Про меня говорят, что я сволочь,

Что я хитрый и злой черкес.

Они пили и пели. Напрасно Айседора Дункан пыталась унять Есенина; одна сцена следовала за другой. Пильняк, выпив, пытался построить на русском разоре философию, а Есенин в отчаянии бил посуду.

Начала выходить газета «Накануне». Мне привелось раза два или три разговаривать с ее идеологами. Сменовеховцы откровенно признавались, что коммунизм им не по душе, но хорошо, что большевики создали армию, выгнали интервентов, дали отпор Польше. «Мы за твердую власть,- говорили они,- а остальное образуется». Я писал поэтессе М. М. Шкапской: «Накануновцы» не хотят простить мне отказа писать у них, но, что делать, я для них слишком левый…» Журналист Василевский - Не-Буква напечатал в «Накануне» хлесткую статью обо мне, вспоминая, как в «Хуренито» мулатка хлестала героя романа Эренбурга ломтями ростбифа по щекам, говорил, что меня следует бить по лицу окороком с хорошей костью.

Алексей Николаевич Толстой сидел мрачный, попыхивая трубкой, молчал и вдруг, успокоенный, улыбался. Как-то он сказал мне: «В эмиграции не будет никакой литературы, увидишь. Эмиграция может убить любого писателя в два-три года…» Он уже знал, что скоро вернется домой.

«Скифы» были за Разина, за Пугачева, цитировали то «Двенадцать», то стихи Есенина о «железном госте». Сменовеховцы говорили, что большевики - наследники Ивана Грозного и Петра. Все они клялись Россией, и все твердили о «корнях», о «традициях», о «национальном духе». А рядовые эмигранты, выпив в ресторане «Тройка» несколько стопок и услышав «Выплывают расписные…», плакали и ругались, как плакали и ругались в последней русской теплушке, улепетывая за границу.

Толстой был прав: для большинства русских писателей эмиграция была смертью. В чем тут дело? Действительно ли любая эмиграция убивает писателя? Не думаю. Вольтер прожил в эмиграции сорок два года, Гейне - двадцать пять лет, Герцен - двадцать три года, Гюго - девятнадцать лет, Мицкевич - двадцать шесть; в эмиграции написаны и «Кандид», и «Германия. Зимняя сказка», и «Былое и думы», и «Отверженные», и «Пан Тадеуш». Дело не в разлуке с родиной, как бы тяжела она ни была, В эмиграции могут оказаться разные писатели - и разведчики и обозники. Дантон сказал, что нельзя унести родину на подошвах своих ботинок; это верно; но можно унести родину в сознании, в сердце. Можно уехать за тридевять земель не с мелкой злобой, а с большими идеями. Тем и отличается судьба Герцена от судьбы Бунина.

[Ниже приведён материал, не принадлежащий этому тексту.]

import Literature.MathematicalPhysics.KineticTheory.CollisionFluxUpperBound
import Literature.MathematicalPhysics.KineticTheory.HardSphereCanonicalPairBound
import Literature.MathematicalPhysics.KineticTheory.CollisionTubePullbackDefs
import Summits.AtomisticToContinuum.HydrodynamicLimit.Theorems.JParityClosureCollisionTightnessTorusGibbs
import Summits.AtomisticToContinuum.HydrodynamicLimit.Theorems.JParityClosureKineticEnergyTailsApriori
import HarnessLib

/-!
# Crux `JParityClosure.EvenStressEnskog` (stmt-AtomisticToContinuum-13079), line
# `even-rung-mean-variance`: three-body window statics for `stub_threeBodyCollisionSumRung0`

Helper file (`--supports stmt-AtomisticToContinuum-13079`; registered helper
`localGibbsLaw_window_shell_le`).  The three-body collision-sum residual `N₃` of the collision-cylinder
pull-back ((S2b₃) of the line) counts, at every collision `(s, p, q)` of the orbit, the third particles
in the near-contact shell `ε < ‖x_l − x_p‖ ≤ ε(1 + 2Lκ)` of `p`.  Its control at rung 0 (homogeneous
Gibbs law) runs through the window bound `measure_collisionSum_ge_le_liminf` of
`Literature/…/CollisionFluxUpperBound` with a mark of the CONFIGURATION (not of the velocities), which
needs two inputs supplied here:

* `ofReal_shellCount_freeFlight_le` — the MAJORANT of the mark along a backward free flight of duration
  `t ≤ h` ending at contact of `(i, j)`: the shell count of `i` is at most the number of labels
  `l ∉ {i, j}` with `ε ≤ dist(x_l, x_i) ≤ ε(1 + 2Lκ) + h ‖v_i − v_l‖` (the partner `j` is AT contact, hence
  not in the open shell; the others move by at most `h ‖v_i − v_l‖` relative to `i`,
  `Torus.euclidDist_le_euclidDist_translate`; the lower bound is the hard core);
* `localGibbsLaw_window_shell_le` — the STATIC three-label bound: under the rung-0 law
  `posGibbs ⊗ N(u,θ)^{⊗(N+1)}` (`localGibbsMeasure_rung0_eq_map`) the probability that a lift of
  `x_j − x_i` lies in the swept tube of `v_i − v_j` (volume `≤ 4ε²h‖v_i − v_j‖`) and `x_l` in the
  thickened shell of `x_i` is at most `32 ε² h (1 + 4(‖u‖² + 3θ)) ((28π/3) x ε³ + 5h)` (`x = 2Lκ`), given the
  Ruelle-type three-label bound `≤ 8 vol · vol'` of the canonical law (`posGibbs_tripleEvent_le` of
  `HardSphereCanonicalClusterBound`, taken as the hypothesis `htriple`): the Haar volume of the thickened
  shell is `≤ (28π/3) x ε³ + 5d` (`volume_shell_le`: `(4π/3)((ε(1+x)+d)³ − ε³)` inside the injectivity
  radius, total mass `1 ≤ 5d` beyond), and the velocity weights `‖v_i − v_j‖`, `‖v_i − v_j‖‖v_i − v_l‖`
  are dominated by `1 + 2‖v_i‖² + ‖v_j‖² + ‖v_l‖²`, of Maxwellian mean `1 + 4(‖u‖² + 3θ)`
  (`lintegral_velWeight_pi_gaussMeasure`).

Summed over the `(N+1)³` label triples and the `M` windows of mesh `h = τ/M`, the main term is
`∝ (N+1)³ ε⁵ τ L κ`, i.e. `∝ σ⁶ τ L κ / η` after the Markov normalisation `ε/(η(N+1))`, and the thickening
error is `O(1/M)`, killed by the `liminf` of the window bound (consumer:
`JParityClosureEvenStressEnskogThreeBodyCollisionSumRung0.lean`).

References: C. Cercignani, R. Illner, M. Pulvirenti, *The Mathematical Theory of Dilute Gases* (1994),
App. 4.A; I. Gallagher, L. Saint-Raymond, B. Texier, *From Newton to Boltzmann* (2013), Prop. 4.1.1;
D. Ruelle, *Statistical Mechanics: Rigorous Results* (1969), §4.2.
-/

noncomputable section

open MeasureTheory Set Filter Topology Metric
open scoped ENNReal InnerProductSpace BigOperators

namespace Summit.AtomisticToContinuum.HydrodynamicLimit.Theorems.EvenStressEnskog

open Literature.Analysis.FluidPDE Literature.MathematicalPhysics.KineticTheory
open Literature.Analysis.FunctionSpaces
import Mathlib
import Summits.CriticalPhenomena.PercolationContinuityZ3.Theorems.PercNearOneGluingNoHeavyLowerTailSigmaCM
import HarnessLib

/-!
# LEMMA Q: products `∏_{m≤r} τ_m` with `1/τ − 1` completely monotone are Hausdorff moment sequences; `c_n/n` CM ⟹ TN on the whole ray

Support file for the Sahi / Conjecture-P programme of route `PercNearOneGluingNoHeavy`
(`--supports stmt-CriticalPhenomena-4575`, prover prim-l12-p5 gen 42; proof note
`prim-l12-p5/PROOF-TN-ALL-RAYS-g42.md` §1).  No definitions, no named facts, no sorries.

Hausdorff differences `D_k h (j) = Σ_{i≤k} (-1)^i C(k,i) h(j+i)` are written out; sequences indexed by `m ≥ 1` are
passed as `m ↦ h (m+1)` (conventions of `…LowerTailSigmaCM`).

g36's LEMMA P (`altSum_prod_nonneg`): `0 < τ_m ≤ 1` and `m ↦ 1 − τ_m` completely monotone ⟹ `μ_r := ∏_{m≤r} τ_m` completely
monotone, via `μ_r − μ_{r+1} = μ_r·(1 − τ_{r+1})`.  Writing the same difference through the NEXT term,
`μ_r − μ_{r+1} = μ_{r+1}·(1/τ_{r+1} − 1)`, gives a twin lemma with the hypothesis on `φ_m := 1/τ_m − 1` instead:

* **LEMMA Q** (`altSum_prod_nonneg_of_inv`, strict form `altSum_prod_pos_of_inv`): if `0 < τ_m` (`m ≥ 1`) and
  `m ↦ 1/τ_m − 1` is completely monotone then `r ↦ ∏_{m≤r} τ_m` is completely monotone — strictly if all `τ_m < 1`.
  LEMMA P is the weaker statement: `σ := 1 − τ` CM ⟹ `1/τ − 1 = σ/(1−σ) = Σ_{k≥1} σ^k` CM, not conversely
  (`τ_m = (1−y^m)/(1+εy^m)`, `ε` large).
* **`c_n/n` CM ⟹ TN** (`lPlusC_div_factorial_tn_of_inv_odds`): with THEOREM W♯(⟸) (`lPlusC_div_factorial_tn`,
  `μ_r = r!/∏_{m≤r}(m + c_m) = ∏ τ_m`, `τ_m = m/(m+c_m)`, `1/τ_m − 1 = c_m/m`): if `c_n > 0` and `n ↦ c_n/n` (`n ≥ 1`) is
  completely monotone then `[(l + c_n)/(n−l)!]_{l≤n}` is totally nonnegative.  This class of `c` is a CONVEX CONE, so the
  whole ray is TN (`lPlusC_div_factorial_tn_of_inv_odds_ray`: `[(l + λc_n)/(n−l)!]` TN for every `λ > 0`) — g36's SCALING
  LEMMA needed the odds `n/c_n` to be discrete Bernstein, which implies `c_n/n` CM (LEMMA DB) but fails for the pure grabber
  below the line `θ + γ = 1`; `c_n/n` CM holds there (THEOREM X / THEOREM RII), see `…LowerTailTNAllRays`.
-/

namespace Summit.CriticalPhenomena.PercolationContinuityZ3.Theorems

namespace MomentRatioTN

open Finset
open scoped Nat

/-! ### LEMMA Q -/

/-- The difference of consecutive partial products written through the NEXT product:
`τ_1⋯τ_r − τ_1⋯τ_{r+1} = (τ_1⋯τ_{r+1})·(1/τ_{r+1} − 1)`. -/
theorem prod_sub_prod_succ_eq (τ : ℕ → ℝ) (hτ : ∀ m, 0 < τ (m + 1)) (r : ℕ) :
    ∏ m ∈ range r, τ (m + 1) - ∏ m ∈ range (r + 1), τ (m + 1) =
      (∏ m ∈ range (r + 1), τ (m + 1)) * ((τ (r + 1))⁻¹ - 1) := by
  rw [prod_range_succ]
  have h := (hτ r).ne'
  field_simp

/-- **LEMMA Q.**  Let `τ : ℕ → ℝ` with `0 < τ (m+1)` and suppose `m ↦ (τ (m+1))⁻¹ - 1` is completely monotone.  Then
`r ↦ ∏_{m<r} τ (m+1) = τ_1 ⋯ τ_r` is completely monotone.  (Proof: `μ_r − μ_{r+1} = μ_{r+1}(1/τ_{r+1} − 1)`, the shift
`r ↦ μ_{r+1}` is completely monotone up to the previous order, truncated Leibniz, induction on the order.) -/
theorem altSum_prod_nonneg_of_inv (τ : ℕ → ℝ) (hτ : ∀ m, 0 < τ (m + 1))
    (hφ : ∀ k j, 0 ≤ ∑ i ∈ range (k + 1), (-1 : ℝ) ^ i * (k.choose i : ℝ) * ((τ (j + i + 1))⁻¹ - 1))
    (k j : ℕ) : 0 ≤ ∑ i ∈ range (k + 1), (-1 : ℝ) ^ i * (k.choose i : ℝ) * ∏ m ∈ range (j + i), τ (m + 1) := by
  suffices hK : ∀ K, ∀ k ≤ K, ∀ j,
      0 ≤ ∑ i ∈ range (k + 1), (-1 : ℝ) ^ i * (k.choose i : ℝ) * ∏ m ∈ range (j + i), τ (m + 1) from hK k k le_rfl j
  intro K
  induction K with
  | zero =>
    intro k hk j
    obtain rfl : k = 0 := Nat.le_zero.1 hk
    simpa using (prod_pos fun m _ => hτ m).le
  | succ K ih =>
    intro k hk j
    rcases Nat.lt_or_ge k (K + 1) with hlt | hge
    · exact ih k (by omega) j
    obtain rfl : k = K + 1 := le_antisymm hk hge
    have hs := altSum_succ (fun r => ∏ m ∈ range r, τ (m + 1)) K j
    rw [show K + 1 + 1 = K + 2 from rfl, hs]
    simp_rw [prod_sub_prod_succ_eq τ hτ]
    refine altSum_mul_nonneg_upto (fun r => ∏ m ∈ range (r + 1), τ (m + 1)) (fun r => (τ (r + 1))⁻¹ - 1) K
      (fun k' hk' j' => ?_) (fun k' _ j' => hφ k' j') K le_rfl j
    -- the shifted partial products: D_k' μ(·+1) (j') = D_k' μ (j'+1)
    refine le_of_le_of_eq (ih k' hk' (j' + 1)) (sum_congr rfl fun i _ => ?_)
    rw [show j' + 1 + i = j' + i + 1 by ring]

/-- **LEMMA Q, strict form.**  If moreover `τ (m+1) < 1` for all `m` (so `1/τ − 1 > 0`), the product sequence is STRICTLY
completely monotone. -/
theorem altSum_prod_pos_of_inv (τ : ℕ → ℝ) (hτ : ∀ m, 0 < τ (m + 1)) (hτ1 : ∀ m, τ (m + 1) < 1)
    (hφ : ∀ k j, 0 ≤ ∑ i ∈ range (k + 1), (-1 : ℝ) ^ i * (k.choose i : ℝ) * ((τ (j + i + 1))⁻¹ - 1))
    (k j : ℕ) : 0 < ∑ i ∈ range (k + 1), (-1 : ℝ) ^ i * (k.choose i : ℝ) * ∏ m ∈ range (j + i), τ (m + 1) := by
  suffices hK : ∀ K, ∀ k ≤ K, ∀ j,
      0 < ∑ i ∈ range (k + 1), (-1 : ℝ) ^ i * (k.choose i : ℝ) * ∏ m ∈ range (j + i), τ (m + 1) from hK k k le_rfl j
  have hφpos : ∀ r, 0 < (τ (r + 1))⁻¹ - 1 := by
    intro r
    have h := hτ r
    have h1 := hτ1 r
    have e : (τ (r + 1))⁻¹ - 1 = (1 - τ (r + 1)) / τ (r + 1) := by
      field_simp
    rw [e]
    exact div_pos (by linarith) h
  intro K
  induction K with
  | zero =>
    intro k hk j
    obtain rfl : k = 0 := Nat.le_zero.1 hk
    simpa using prod_pos fun m _ => hτ m
  | succ K ih =>
    intro k hk j
    rcases Nat.lt_or_ge k (K + 1) with hlt | hge
    · exact ih k (by omega) j
    obtain rfl : k = K + 1 := le_antisymm hk hge
    have hs := altSum_succ (fun r => ∏ m ∈ range r, τ (m + 1)) K j
    rw [show K + 1 + 1 = K + 2 from rfl, hs]
    simp_rw [prod_sub_prod_succ_eq τ hτ]
    have comm : ∀ r, (∏ m ∈ range (r + 1), τ (m + 1)) * ((τ (r + 1))⁻¹ - 1) =
        ((τ (r + 1))⁻¹ - 1) * ∏ m ∈ range (r + 1), τ (m + 1) := fun r => mul_comm _ _
    simp_rw [comm]
    refine altSum_mul_pos_of_pos_upto (fun r => (τ (r + 1))⁻¹ - 1) (fun r => ∏ m ∈ range (r + 1), τ (m + 1)) K
      hφpos (fun k' _ j' => hφ k' j') (fun k' hk' j' => ?_) j
    refine lt_of_lt_of_eq (ih k' hk' (j' + 1)) (sum_congr rfl fun i _ => ?_)
    rw [show j' + 1 + i = j' + i + 1 by ring]

/-! ### `c_n/n` completely monotone ⟹ `[(l + c_n)/(n−l)!]` totally nonnegative, on the whole ray -/

/-- **`c_n/n` CM ⟹ TN.**  If `c_n > 0` and `n ↦ c_n/n` (`n ≥ 1`, passed as `m ↦ c (m+1)/(m+1)`) is completely monotone,
then the kernel `[(l + c_n)/(n−l)!]_{l ≤ n}` is totally nonnegative (THEOREM W♯(⟸) + LEMMA Q with `τ_m = m/(m + c_m)`,
`1/τ_m − 1 = c_m/m`). -/
theorem lPlusC_div_factorial_tn_of_inv_odds (c : ℕ → ℝ) (hc : ∀ n, 0 < c n)
    (hψ : ∀ k j, 0 ≤ ∑ i ∈ range (k + 1), (-1 : ℝ) ^ i * (k.choose i : ℝ) *
      (c (j + i + 1) / ((j + i + 1 : ℕ) : ℝ)))
    {k : ℕ} (r c' : Fin k → ℕ) (hr : StrictMono r) (hc' : StrictMono c') :
    0 ≤ (Matrix.of fun i j =>
      if c' j ≤ r i then ((c' j : ℝ) + c (r i)) / ((r i - c' j)! : ℕ) else 0).det := by
  refine lPlusC_div_factorial_tn c hc (fun k j => ?_) r c' hr hc'
  have hμ : ∀ r : ℕ, ((r ! : ℕ) : ℝ) / ∏ m ∈ range r, ((m : ℝ) + 1 + c (m + 1)) =
      ∏ m ∈ range r, (((m + 1 : ℕ) : ℝ) / (((m + 1 : ℕ) : ℝ) + c (m + 1))) := by
    intro r
    rw [prod_div_distrib, ← Nat.cast_prod, Finset.prod_range_add_one_eq_factorial]
    push_cast
    rfl
  simp only [hμ]
  refine altSum_prod_pos_of_inv (fun n => (n : ℝ) / ((n : ℝ) + c n)) (fun m => ?_) (fun m => ?_) (fun k j => ?_) k j
  · have := hc (m + 1); positivity
  · have := hc (m + 1)
    rw [div_lt_one (by positivity)]
    linarith
  · have e : ∀ n : ℕ, ((((n + 1 : ℕ) : ℝ)) / (((n + 1 : ℕ) : ℝ) + c (n + 1)))⁻¹ - 1 =
        c (n + 1) / ((n + 1 : ℕ) : ℝ) := by
      intro n
      have h1 := hc (n + 1)
      have h2 : (0 : ℝ) < ((n + 1 : ℕ) : ℝ) := by positivity
      field_simp
      ring
    have hsum : (∑ i ∈ range (k + 1), (-1 : ℝ) ^ i * (k.choose i : ℝ) *
        (((fun n : ℕ => (n : ℝ) / ((n : ℝ) + c n)) (j + i + 1))⁻¹ - 1)) =
        ∑ i ∈ range (k + 1), (-1 : ℝ) ^ i * (k.choose i : ℝ) * (c (j + i + 1) / ((j + i + 1 : ℕ) : ℝ)) :=
      sum_congr rfl fun i _ => by rw [← e (j + i)]
    rw [hsum]
    exact hψ k j

/-- **The whole ray.**  Under the same hypothesis (`c_n > 0`, `c_n/n` completely monotone on `n ≥ 1`), for EVERY `λ > 0` the
kernel `[(l + λ c_n)/(n−l)!]_{l ≤ n}` is totally nonnegative: the class `{c : c_n/n CM}` is a convex cone. -/
theorem lPlusC_div_factorial_tn_of_inv_odds_ray (c : ℕ → ℝ) (hc : ∀ n, 0 < c n)
    (hψ : ∀ k j, 0 ≤ ∑ i ∈ range (k + 1), (-1 : ℝ) ^ i * (k.choose i : ℝ) *
      (c (j + i + 1) / ((j + i + 1 : ℕ) : ℝ)))
    (lam : ℝ) (hlam : 0 < lam) {k : ℕ} (r c' : Fin k → ℕ) (hr : StrictMono r) (hc' : StrictMono c') :
    0 ≤ (Matrix.of fun i j =>
      if c' j ≤ r i then ((c' j : ℝ) + lam * c (r i)) / ((r i - c' j)! : ℕ) else 0).det := by
  refine lPlusC_div_factorial_tn_of_inv_odds (fun n => lam * c n) (fun n => mul_pos hlam (hc n)) (fun k j => ?_)
    r c' hr hc'
  have e : ∀ i : ℕ, (fun n => lam * c n) (j + i + 1) / ((j + i + 1 : ℕ) : ℝ) =
      lam * (c (j + i + 1) / ((j + i + 1 : ℕ) : ℝ)) := fun i => by simp only [mul_div_assoc]
  simp_rw [e]
  rw [HypergeomCM.altSum_const_mul lam (fun n : ℕ => c (n + 1) / ((n + 1 : ℕ) : ℝ)) k j]
  exact mul_nonneg hlam.le (by simpa using hψ k j)

end MomentRatioTN

end Summit.CriticalPhenomena.PercolationContinuityZ3.Theorems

«Скифы», «евразийцы», «сменовеховцы» сходились на одном: гнилому, умирающему Западу противопоставляли Россию. Эти обличения Европы были своеобразным отголоском давних суждений славянофилов.

(Четверть века спустя после тех лет, о которых я пишу, неожиданно воскресли некоторые мысли, да и словечки. Бесспорно, низкопоклонство - непривлекательное зрелище, оно унижает и того, кто кланяется, и того, кому кланяются. Еще сатирики XVIII века высмеивали русских дворян, старавшихся «французить». Мне противен советский мешанин, который, увидев пошлый американский фильм, говорит своей супруге (у такого не жена, а обязательно супруга): «Далеко нам до них!» Я готов, однако, низко поклониться не только Шекспиру или Сервантесу, но и Пикассо, Чаплину, Хемингуэю, не думаю, что это может меня принизить. Непрерывные разговоры о своем превосходстве связаны с пресмыкательством перед чужестранным - это различные проявления того же комплекса неполноценности; и мне не менее противен другой мещанин, готовый искренне или лицемерно оплевать все хорошее, если это хорошее - чужое.)

В «Записках писателя» Е. Г. Лундберга есть запись, относящаяся к началу 1922 года: «Группа русских писателей собралась пить чай и ликеры в нарядном кафе над рестораном Вилли. Начались тосты. Кто пил за литературу, кто за мудрость, кто за свободу. «Против насилия!» - поднял бокал, закусывая от внутренней боли губы, экспатриированный философ. Все стихли. Ясно было, против кого направлен тост. Помолчали, обнялись, выпили. Только И. Эренбург и я остались в стороне. О чем думал Эренбург, я не знаю. А я - о рабстве полунищего среднего человека на этом милом сердцам культурных людей кладбище Европы». Я не помню, конечно, о чем я думал в кафе Вилли; смутно припоминаю самую встречу. Но я хорошо знаю, о чем я думал в те годы.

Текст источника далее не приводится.